### What you have to do:
From the data below, return the exact lines starting at the line containing "namespace Summit.QuantumFields.YangMills.Theorems.ROT.Ward" and ending at the line containing "theorem exists_lipschitz_fderiv_real (f", both included, and nothing else.

"""

import Summits.QuantumFields.YangMills.Theorems.BalabanLadderROTWardShapeProfile
import HarnessLib

/-!
# Crux `ROT` (stmt-QuantumFields-20042), infinitesimal Ward route (lane B) — X: weight-side Taylor expansion of the lattice angular momentum

Helper file (`--supports stmt-QuantumFields-20042`, lane `ym-rot-20042-p2`).  For a two-point weight of hyperscaling form
`W(x₀,x₁) = a⁸ h(a(x₀ − x₁))` with a smooth profile `h` whose derivative is `K`-Lipschitz, the lattice angular momentum of the weight is,
to leading order, the weight built on the angular derivative of the profile:
`|(𝓛 W)(x) − a⁸ (∂_θ h)(a(x₀ − x₁))| ≤ 4 K a¹⁰ ‖x‖∞` (`abs_latAngMom_profile_sub_le`; the first-order terms of the four backward
differences reassemble `∂_θ`, the second-order Taylor remainders are `≤ K a²` each, weighted by the coordinates `|xᵢ^μ| ≤ ‖x‖`).
Auxiliary: `exists_lipschitz_fderiv_real`, `norm_taylor_two_le_real` (real functions on `ℝ⁴`), the relative coordinate of shifted
multi-sites (`zdiff_sub_unitVec_zero/one`, `zdiff_apply`).

Pure calculus over the lane's lattice vocabulary (`latAngMom`, `bdiff`, `scaleSite`).  No fact, no sorry.
-/

set_option autoImplicit false

noncomputable section

open scoped SchwartzMap BigOperators RealInnerProductSpace ContDiff
open MeasureTheory Filter Topology Metric
open Literature.MathematicalPhysics.QuantumFieldTheory Literature.MathematicalPhysics.QuantumLattice
open Literature.MathematicalPhysics.AQFT
open Literature.Probability.LatticeModels (box Site mem_box)
open Summit.QuantumFields.YangMills.Cruxes.OSLegsFromFemtoAndGap.DlrCollarTransfer (MomentBounds)
open Summit.QuantumFields.YangMills.Cruxes.OSLegsAtWeakCouplingC.Sketch (Separated SmallDiam)
open Summit.QuantumFields.YangMills.Cruxes.OSLegsAtWeakCouplingC.Y2Bridge (LatticeRotWard)
open Summit.QuantumFields.YangMills.Cruxes.OSLegsAtWeakCouplingC.Y2Bridge.King (KingClass)
open Summit.QuantumFields.YangMills.Theorems.OSLegsFromFemtoAndGap (torusMoment mul_norm_le_norm_smul_siteToE
  norm_smul_siteToE_sub_le abs_coord_le_norm_siteToE siteToE_sub)
open Summit.QuantumFields.YangMills.Theorems.NPointIsotropy.Negative (E4)

namespace Summit.QuantumFields.YangMills.Theorems.ROT.Ward

/-! ## Weight-side Taylor expansion: `(𝓛 W)(x) = a⁸ (∂_θ h)(a z) + O(a¹⁰‖x‖)` for `W = a⁸ h(a(x₀ − x₁))` -/

section WeightTaylor

/-- Lipschitz derivative of a smooth compactly supported real function on `ℝ⁴`. -/
theorem exists_lipschitz_fderiv_real (f : E4 → ℝ) (hf : ContDiff ℝ ∞ f) (hc : HasCompactSupport f) :
    ∃ K : ℝ, 0 ≤ K ∧ ∀ y₁ y₂ : E4, ‖fderiv ℝ f y₁ - fderiv ℝ f y₂‖ ≤ K * ‖y₁ - y₂‖ := by
  have h1 : ContDiff ℝ 1 (fderiv ℝ f) := hf.fderiv_right (m := 1) (by decide)
  obtain ⟨K, hK⟩ := (h1.continuous_fderiv one_ne_zero).bounded_above_of_compact_support ((hc.fderiv ℝ).fderiv ℝ)
  have hK0 : 0 ≤ K := (norm_nonneg _).trans (hK 0)
  refine ⟨K, hK0, fun y₁ y₂ => ?_⟩
  exact Convex.norm_image_sub_le_of_norm_fderiv_le (f := fderiv ℝ f)
    (fun y _ => (h1.differentiable one_ne_zero).differentiableAt) (fun y _ => hK y) convex_univ (Set.mem_univ y₂)
    (Set.mem_univ y₁)

/-- Second-order Taylor remainder for a differentiable real function on `ℝ⁴` with `K`-Lipschitz derivative. -/
theorem norm_taylor_two_le_real (f : E4 → ℝ) (hf : Differentiable ℝ f) {K : ℝ} (hK0 : 0 ≤ K)
    (hK : ∀ y₁ y₂ : E4, ‖fderiv ℝ f y₁ - fderiv ℝ f y₂‖ ≤ K * ‖y₁ - y₂‖) (y v : E4) :
    ‖f (y + v) - f y - fderiv ℝ f y v‖ ≤ K * ‖v‖ ^ 2 := by
  set H : ℝ → ℝ := fun t => f (y + t • v) - t • fderiv ℝ f y v with hH
  have hderiv : ∀ t : ℝ, HasDerivAt H (fderiv ℝ f (y + t • v) v - fderiv ℝ f y v) t := by
    intro t
    have h1 : HasDerivAt (fun t : ℝ => y + t • v) v t := by
      simpa using ((hasDerivAt_id t).smul_const v).const_add y
    have h2 := ((hf (y + t • v)).hasFDerivAt).comp_hasDerivAt t h1
    have h3 : HasDerivAt (fun t : ℝ => t • fderiv ℝ f y v) (fderiv ℝ f y v) t := by
      simpa using (hasDerivAt_id t).smul_const (fderiv ℝ f y v)
    exact h2.sub h3
  have hbound : ∀ t ∈ Set.Icc (0 : ℝ) 1, ‖fderiv ℝ f (y + t • v) v - fderiv ℝ f y v‖ ≤ K * ‖v‖ ^ 2 := by
    intro t ht
    refine (ContinuousLinearMap.le_opNorm (fderiv ℝ f (y + t • v) - fderiv ℝ f y) v).trans ?_
    have h1 := hK (y + t • v) y
    rw [add_sub_cancel_left, norm_smul, Real.norm_eq_abs, abs_of_nonneg ht.1] at h1
    calc ‖fderiv ℝ f (y + t • v) - fderiv ℝ f y‖ * ‖v‖ ≤ (K * (t * ‖v‖)) * ‖v‖ := by gcongr
      _ ≤ (K * (1 * ‖v‖)) * ‖v‖ := by gcongr; exact ht.2
      _ = K * ‖v‖ ^ 2 := by ring
  have key := Convex.norm_image_sub_le_of_norm_hasDerivWithin_le (fun t _ => (hderiv t).hasDerivWithinAt) hbound
    (convex_Icc 0 1) (Set.left_mem_Icc.2 zero_le_one) (Set.right_mem_Icc.2 zero_le_one)
  have hH1 : H 1 - H 0 = f (y + v) - f y - fderiv ℝ f y v := by
    simp only [hH, one_smul, zero_smul, add_zero, sub_zero]
    ring
  rw [← hH1]
  simpa using key

/-- Scaling a multi-site shifted DOWN by a unit lattice vector. -/
theorem scaleSite_sub_unitVec {n : ℕ} (a : ℝ) (x : Fin n → Site 4) (i : Fin n) (μ : Fin 4) :
    scaleSite a (x - unitVec i μ) = scaleSite a x - a • contUnitVec i μ := by
  have h := scaleSite_add_unitVec a (x - unitVec i μ) i μ
  rw [sub_add_cancel] at h
  rw [h, add_sub_cancel_right]

/-- The slot-`i` value of the continuum unit vector. -/
theorem contUnitVec_apply_same {n : ℕ} (i : Fin n) (μ : Fin 4) : contUnitVec i μ i = EuclideanSpace.single μ 1 := by
  simp [contUnitVec]

/-- The relative coordinate of a two-slot multi-site shifted down in slot `0`. -/
theorem zdiff_sub_unitVec_zero (a : ℝ) (x : Fin 2 → Site 4) (μ : Fin 4) :
    scaleSite a (x - unitVec 0 μ) 0 - scaleSite a (x - unitVec 0 μ) 1 =
      (scaleSite a x 0 - scaleSite a x 1) - a • EuclideanSpace.single μ 1 := by
  rw [scaleSite_sub_unitVec]
  simp only [Pi.sub_apply, Pi.smul_apply, contUnitVec_apply_same, contUnitVec_apply_of_ne (show (1 : Fin 2) ≠ 0 by decide)]
  simp only [smul_zero, sub_zero]
  abel

/-- The relative coordinate of a two-slot multi-site shifted down in slot `1`. -/
theorem zdiff_sub_unitVec_one (a : ℝ) (x : Fin 2 → Site 4) (μ : Fin 4) :
    scaleSite a (x - unitVec 1 μ) 0 - scaleSite a (x - unitVec 1 μ) 1 =
      (scaleSite a x 0 - scaleSite a x 1) + a • EuclideanSpace.single μ 1 := by
  rw [scaleSite_sub_unitVec]
  simp only [Pi.sub_apply, Pi.smul_apply, contUnitVec_apply_same, contUnitVec_apply_of_ne (show (0 : Fin 2) ≠ 1 by decide)]
  simp only [smul_zero, sub_zero]
  abel

/-- Coordinates of the relative position: `(a x₀ − a x₁)^ν = a (x₀^ν − x₁^ν)`. -/
theorem zdiff_apply (a : ℝ) (x : Fin 2 → Site 4) (ν : Fin 4) :
    (scaleSite a x 0 - scaleSite a x 1) ν = a * ((x 0 ν : ℝ) - (x 1 ν : ℝ)) := by
  rw [PiLp.sub_apply, scaleSite_apply, scaleSite_apply]
  ring

/-- **Weight-side Taylor expansion.**  For the two-point weight `W(x) = a⁸ h(a(x₀ − x₁))` with `dh` `K`-Lipschitz,
`|(𝓛 W)(x) − a⁸ (∂_θ h)(a(x₀ − x₁))| ≤ 4 K a¹⁰ ‖x‖∞`: the lattice angular momentum of the weight IS, to leading order, the weight
built on the angular derivative of the profile. -/
theorem abs_latAngMom_profile_sub_le (h : E4 → ℝ) (hdiff : Differentiable ℝ h) {K : ℝ} (hK0 : 0 ≤ K)
    (hK : ∀ y₁ y₂ : E4, ‖fderiv ℝ h y₁ - fderiv ℝ h y₂‖ ≤ K * ‖y₁ - y₂‖) {a : ℝ} (ha : 0 < a) (x : Fin 2 → Site 4) :
    |latAngMom (fun x : Fin 2 → Site 4 => a ^ 8 * h (scaleSite a x 0 - scaleSite a x 1)) x -
        a ^ 8 * angDeriv h (scaleSite a x 0 - scaleSite a x 1)| ≤ 4 * K * a ^ 10 * ‖x‖ := by
  set z : E4 := scaleSite a x 0 - scaleSite a x 1 with hz
  set e0 : E4 := EuclideanSpace.single 0 1 with he0
  set e1 : E4 := EuclideanSpace.single 1 1 with he1
  -- the four Taylor remainders
  set R1m : ℝ := h (z + -(a • e1)) - h z - fderiv ℝ h z (-(a • e1)) with hR1m
  set R0m : ℝ := h (z + -(a • e0)) - h z - fderiv ℝ h z (-(a • e0)) with hR0m
  set R1p : ℝ := h (z + a • e1) - h z - fderiv ℝ h z (a • e1) with hR1p
  set R0p : ℝ := h (z + a • e0) - h z - fderiv ℝ h z (a • e0) with hR0p
  have hne1 : ‖(a • e1 : E4)‖ = a := by rw [norm_smul, he1, PiLp.norm_single]; simp [abs_of_pos ha]
  have hne0 : ‖(a • e0 : E4)‖ = a := by rw [norm_smul, he0, PiLp.norm_single]; simp [abs_of_pos ha]
  have b1m : |R1m| ≤ K * a ^ 2 := by
    rw [hR1m, ← Real.norm_eq_abs]
    have := norm_taylor_two_le_real h hdiff hK0 hK z (-(a • e1)); rwa [norm_neg, hne1] at this
  have b0m : |R0m| ≤ K * a ^ 2 := by
    rw [hR0m, ← Real.norm_eq_abs]
    have := norm_taylor_two_le_real h hdiff hK0 hK z (-(a • e0)); rwa [norm_neg, hne0] at this
  have b1p : |R1p| ≤ K * a ^ 2 := by
    rw [hR1p, ← Real.norm_eq_abs]
    have := norm_taylor_two_le_real h hdiff hK0 hK z (a • e1); rwa [hne1] at this
  have b0p : |R0p| ≤ K * a ^ 2 := by
    rw [hR0p, ← Real.norm_eq_abs]
    have := norm_taylor_two_le_real h hdiff hK0 hK z (a • e0); rwa [hne0] at this
  -- the exact algebra: the first-order terms cancel against `a⁸ ∂_θ h`
  have hang : angDeriv h z = z 0 * fderiv ℝ h z e1 - z 1 * fderiv ℝ h z e0 := by
    simp only [angDeriv, rotVec, he0, he1, map_sub, map_smul, smul_eq_mul]
  have hz0 : z 0 = a * ((x 0 0 : ℝ) - (x 1 0 : ℝ)) := zdiff_apply a x 0
  have hz1 : z 1 = a * ((x 0 1 : ℝ) - (x 1 1 : ℝ)) := zdiff_apply a x 1
  have hL : latAngMom (fun x : Fin 2 → Site 4 => a ^ 8 * h (scaleSite a x 0 - scaleSite a x 1)) x =
      a ^ 8 * ((x 0 0 : ℝ) * (h z - h (z + -(a • e1))) - (x 0 1 : ℝ) * (h z - h (z + -(a • e0))) +
        ((x 1 0 : ℝ) * (h z - h (z + a • e1)) - (x 1 1 : ℝ) * (h z - h (z + a • e0)))) := by
    simp only [latAngMom, bdiff, Fin.sum_univ_two, zdiff_sub_unitVec_zero, zdiff_sub_unitVec_one, ← hz, ← he0, ← he1,
      ← sub_eq_add_neg]
    ring
  have hkey : latAngMom (fun x : Fin 2 → Site 4 => a ^ 8 * h (scaleSite a x 0 - scaleSite a x 1)) x - a ^ 8 * angDeriv h z =
      a ^ 8 * (-(x 0 0 : ℝ) * R1m + (x 0 1 : ℝ) * R0m - (x 1 0 : ℝ) * R1p + (x 1 1 : ℝ) * R0p) := by
    rw [hL, hang, hz0, hz1, hR1m, hR0m, hR1p, hR0p]
    simp only [map_neg, map_smul, smul_eq_mul]
    ring
  rw [hkey]
  -- sizes
  have hc : ∀ (i : Fin 2) (ν : Fin 4), |(x i ν : ℝ)| ≤ ‖x‖ := by
    intro i ν
    have h1 : (‖x i ν‖ : ℝ) ≤ ‖x‖ := (norm_le_pi_norm (x i) ν).trans (norm_le_pi_norm x i)
    rwa [Int.norm_eq_abs] at h1
  rw [abs_mul, abs_of_nonneg (by positivity : (0 : ℝ) ≤ a ^ 8)]
  have htri : |-(x 0 0 : ℝ) * R1m + (x 0 1 : ℝ) * R0m - (x 1 0 : ℝ) * R1p + (x 1 1 : ℝ) * R0p| ≤
      ‖x‖ * (K * a ^ 2) + ‖x‖ * (K * a ^ 2) + ‖x‖ * (K * a ^ 2) + ‖x‖ * (K * a ^ 2) := by
    have t1 : |-(x 0 0 : ℝ) * R1m| ≤ ‖x‖ * (K * a ^ 2) := by
      rw [abs_mul, abs_neg]; exact mul_le_mul (hc 0 0) b1m (abs_nonneg _) (norm_nonneg _)
    have t2 : |(x 0 1 : ℝ) * R0m| ≤ ‖x‖ * (K * a ^ 2) := by
      rw [abs_mul]; exact mul_le_mul (hc 0 1) b0m (abs_nonneg _) (norm_nonneg _)
    have t3 : |(x 1 0 : ℝ) * R1p| ≤ ‖x‖ * (K * a ^ 2) := by
      rw [abs_mul]; exact mul_le_mul (hc 1 0) b1p (abs_nonneg _) (norm_nonneg _)
    have t4 : |(x 1 1 : ℝ) * R0p| ≤ ‖x‖ * (K * a ^ 2) := by
      rw [abs_mul]; exact mul_le_mul (hc 1 1) b0p (abs_nonneg _) (norm_nonneg _)
    calc _ ≤ |-(x 0 0 : ℝ) * R1m + (x 0 1 : ℝ) * R0m - (x 1 0 : ℝ) * R1p| + |(x 1 1 : ℝ) * R0p| := abs_add_le _ _
      _ ≤ (|-(x 0 0 : ℝ) * R1m + (x 0 1 : ℝ) * R0m| + |(x 1 0 : ℝ) * R1p|) + |(x 1 1 : ℝ) * R0p| := by
          gcongr; exact abs_sub _ _
      _ ≤ ((|-(x 0 0 : ℝ) * R1m| + |(x 0 1 : ℝ) * R0m|) + |(x 1 0 : ℝ) * R1p|) + |(x 1 1 : ℝ) * R0p| := by
          gcongr; exact abs_add_le _ _
      _ ≤ _ := by linarith
  calc a ^ 8 * |-(x 0 0 : ℝ) * R1m + (x 0 1 : ℝ) * R0m - (x 1 0 : ℝ) * R1p + (x 1 1 : ℝ) * R0p|
      ≤ a ^ 8 * (‖x‖ * (K * a ^ 2) + ‖x‖ * (K * a ^ 2) + ‖x‖ * (K * a ^ 2) + ‖x‖ * (K * a ^ 2)) := by gcongr
    _ = 4 * K * a ^ 10 * ‖x‖ := by ring

end WeightTaylor

end Summit.QuantumFields.YangMills.Theorems.ROT.Ward

end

"""

### Task response:
namespace Summit.QuantumFields.YangMills.Theorems.ROT.Ward

/-! ## Weight-side Taylor expansion: `(𝓛 W)(x) = a⁸ (∂_θ h)(a z) + O(a¹⁰‖x‖)` for `W = a⁸ h(a(x₀ − x₁))` -/

section WeightTaylor

/-- Lipschitz derivative of a smooth compactly supported real function on `ℝ⁴`. -/
theorem exists_lipschitz_fderiv_real (f : E4 → ℝ) (hf : ContDiff ℝ ∞ f) (hc : HasCompactSupport f) :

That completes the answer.